Indeed, Madison and the other leaders of the Constitutional Convention and the ratification debates had come together because they thought that democracy had gone too far in the states. You might recall James Madison wrote a memo right before the Constitutional Convention called “The Vices of the Political Systems of the United States.” He did not call it a memo, but James Madison would have been an inveterate memo writer today. We would have been sick of getting all of his emails.

In that memo, he wrote an analysis of what had gone wrong during the Critical Period between the Revolution and the Constitution. That diagnosis was excessive democracy. The democracies that existed under the state constitutions looked very much like governments with no upper house, other than an upper house controlled by the lower house; governments with a weakened Executive, again, controlled by the lower house;11 and governments that looked much more like parliamentary democracies as we see them in Western Europe. It is no accident, then, that not just the Senate but many aspects of the Constitution have this anti-democratic feature, or at least have the goal of trying to channel and limit democracy.

Constitutionalizing Interstate Relations: The Temptation of the Dark Side, by William Baude (Chicago)

What does the Constitution have to say about interstate relations?
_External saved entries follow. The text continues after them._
/-! ## §1 The floor on ORIG dominates three free Gaussians -/

omit [NeZero L] in
/-- On ORIG (`x₀²+x₁²+x₂², y₀²+y₁²+y₂² ≤ s² = (1+δt²)⁻¹`, `1 ≤ δt`) the leader floor of ✓`tipFibre_ORIG` satisfies
`s²(x₁²+x₂²) + s²(y₁²+y₂²) + |z|²/(1+|z|²) ≤ Four ≤ 14400L⁶·Λ`. [folklore] -/
theorem tipOrig_floor_le {δt : ℝ} (hδt : 1 ≤ δt) (Lr : ℝ) (hLr : 0 < Lr) (x y z : Fin 3 → ℝ)
    (hx : (x 0) ^ 2 + (x 1) ^ 2 + (x 2) ^ 2 ≤ (1 + δt ^ 2)⁻¹) (hy : (y 0) ^ 2 + (y 1) ^ 2 + (y 2) ^ 2 ≤ (1 + δt ^ 2)⁻¹) :
    ((1 + δt ^ 2)⁻¹ * ((x 1) ^ 2 + (x 2) ^ 2) + (1 + δt ^ 2)⁻¹ * ((y 1) ^ 2 + (y 2) ^ 2) +
        ((z 0) ^ 2 + (z 1) ^ 2 + (z 2) ^ 2) / (1 + ((z 0) ^ 2 + (z 1) ^ 2 + (z 2) ^ 2))) / (14400 * Lr ^ 6) ≤
      (4 * δt ^ 2 * ((1 + δt ^ 2)⁻¹) ^ 2 * ((x 1) ^ 2 + (x 2) ^ 2) / (1 + ((x 0) ^ 2 + (x 1) ^ 2 + (x 2) ^ 2)) +
          4 * (1 + δt ^ 2)⁻¹ * ((y 1) ^ 2 + (y 2) ^ 2) / (1 + ((y 0) ^ 2 + (y 1) ^ 2 + (y 2) ^ 2)) +
          4 * ((x 2 * y 0 - x 0 * y 2) ^ 2 + (x 0 * y 1 - x 1 * y 0) ^ 2) / ((1 + ((x 0) ^ 2 + (x 1) ^ 2 + (x 2) ^ 2)) * (1 + ((y 0) ^ 2 + (y 1) ^ 2 + (y 2) ^ 2))) +
          ((z 0) ^ 2 + (z 1) ^ 2 + (z 2) ^ 2) / (1 + ((z 0) ^ 2 + (z 1) ^ 2 + (z 2) ^ 2))) / (14400 * Lr ^ 6) +
      4 * ((x 1 * y 2 - x 2 * y 1) ^ 2 + (x 2 * y 0 - x 0 * y 2) ^ 2 + (x 0 * y 1 - x 1 * y 0) ^ 2) /
          ((1 + ((x 0) ^ 2 + (x 1) ^ 2 + (x 2) ^ 2)) * (1 + ((y 0) ^ 2 + (y 1) ^ 2 + (y 2) ^ 2))) / (3600 * Lr ^ 6) := by
  set s2 : ℝ := (1 + δt ^ 2)⁻¹ with hs2
  set X : ℝ := (x 0) ^ 2 + (x 1) ^ 2 + (x 2) ^ 2 with hX
  set Y : ℝ := (y 0) ^ 2 + (y 1) ^ 2 + (y 2) ^ 2 with hY
  have hT : 0 < 1 + δt ^ 2 := by positivity
  have hs20 : 0 < s2 := by positivity
  have hs21 : s2 ≤ 1 := by rw [hs2]; exact inv_le_one_of_one_le₀ (by nlinarith)
  have hX0 : 0 ≤ X := by positivity
  have hY0 : 0 ≤ Y := by positivity
  have hX1 : X ≤ 1 := hx.trans hs21
  have hY1 : Y ≤ 1 := hy.trans hs21
  have hxp : 0 ≤ (x 1) ^ 2 + (x 2) ^ 2 := by positivity
  have hyp : 0 ≤ (y 1) ^ 2 + (y 2) ^ 2 := by positivity
  -- `δt² s2 ≥ 1/2`
  have hds : 1 / 2 ≤ δt ^ 2 * s2 := by
    rw [hs2, ← div_eq_mul_inv, le_div_iff₀ hT]; nlinarith
  -- T1 ≥ s2·x⊥²
  have h1 : s2 * ((x 1) ^ 2 + (x 2) ^ 2) ≤ 4 * δt ^ 2 * s2 ^ 2 * ((x 1) ^ 2 + (x 2) ^ 2) / (1 + X) := by
    rw [le_div_iff₀ (by linarith)]
    have : s2 * ((x 1) ^ 2 + (x 2) ^ 2) * (1 + X) ≤ s2 * ((x 1) ^ 2 + (x 2) ^ 2) * 2 := by
      apply mul_le_mul_of_nonneg_left (by linarith) (by positivity)
    have h4 : s2 * ((x 1) ^ 2 + (x 2) ^ 2) * 2 ≤ 4 * δt ^ 2 * s2 ^ 2 * ((x 1) ^ 2 + (x 2) ^ 2) := by
      have e : 4 * δt ^ 2 * s2 ^ 2 * ((x 1) ^ 2 + (x 2) ^ 2) = (δt ^ 2 * s2) * (4 * (s2 * ((x 1) ^ 2 + (x 2) ^ 2))) := by ring
      rw [e]; nlinarith [mul_nonneg hs20.le hxp]
    linarith
  -- T2 ≥ s2·y⊥²
  have h2 : s2 * ((y 1) ^ 2 + (y 2) ^ 2) ≤ 4 * s2 * ((y 1) ^ 2 + (y 2) ^ 2) / (1 + Y) := by
    rw [le_div_iff₀ (by linarith)]
    nlinarith [mul_nonneg hs20.le hyp]
  -- T3, Cross ≥ 0
  have h3 : 0 ≤ 4 * ((x 2 * y 0 - x 0 * y 2) ^ 2 + (x 0 * y 1 - x 1 * y 0) ^ 2) / ((1 + X) * (1 + Y)) := by positivity
  have hC : 0 ≤ 4 * ((x 1 * y 2 - x 2 * y 1) ^ 2 + (x 2 * y 0 - x 0 * y 2) ^ 2 + (x 0 * y 1 - x 1 * y 0) ^ 2) / ((1 + X) * (1 + Y)) / (3600 * Lr ^ 6) := by
    positivity
  have hL6 : 0 < 14400 * Lr ^ 6 := by positivity
  have hmain : s2 * ((x 1) ^ 2 + (x 2) ^ 2) + s2 * ((y 1) ^ 2 + (y 2) ^ 2) +
      ((z 0) ^ 2 + (z 1) ^ 2 + (z 2) ^ 2) / (1 + ((z 0) ^ 2 + (z 1) ^ 2 + (z 2) ^ 2)) ≤
      4 * δt ^ 2 * s2 ^ 2 * ((x 1) ^ 2 + (x 2) ^ 2) / (1 + X) + 4 * s2 * ((y 1) ^ 2 + (y 2) ^ 2) / (1 + Y) +
        4 * ((x 2 * y 0 - x 0 * y 2) ^ 2 + (x 0 * y 1 - x 1 * y 0) ^ 2) / ((1 + X) * (1 + Y)) +
        ((z 0) ^ 2 + (z 1) ^ 2 + (z 2) ^ 2) / (1 + ((z 0) ^ 2 + (z 1) ^ 2 + (z 2) ^ 2)) := by linarith
  have := div_le_div_of_nonneg_right hmain hL6.le
  linarith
Well, it depends on how you ask.

One of the main topics in interstate relations is the question of what is called choice of law, which sounds very technical but fundamentally is the question of who governs—that is, which state gets to govern any given transaction.

The same kind of question comes up at the federal level—federal law versus state law—but it is dealt with by the Supremacy Clause of the Constitution, which makes clear that if a federal law is constitutional, it is controlling. But there is no Supremacy Clause for state law, which has forced people who worry about this question to look harder and elsewhere for some sort of hint about which state is supposed to govern which transaction.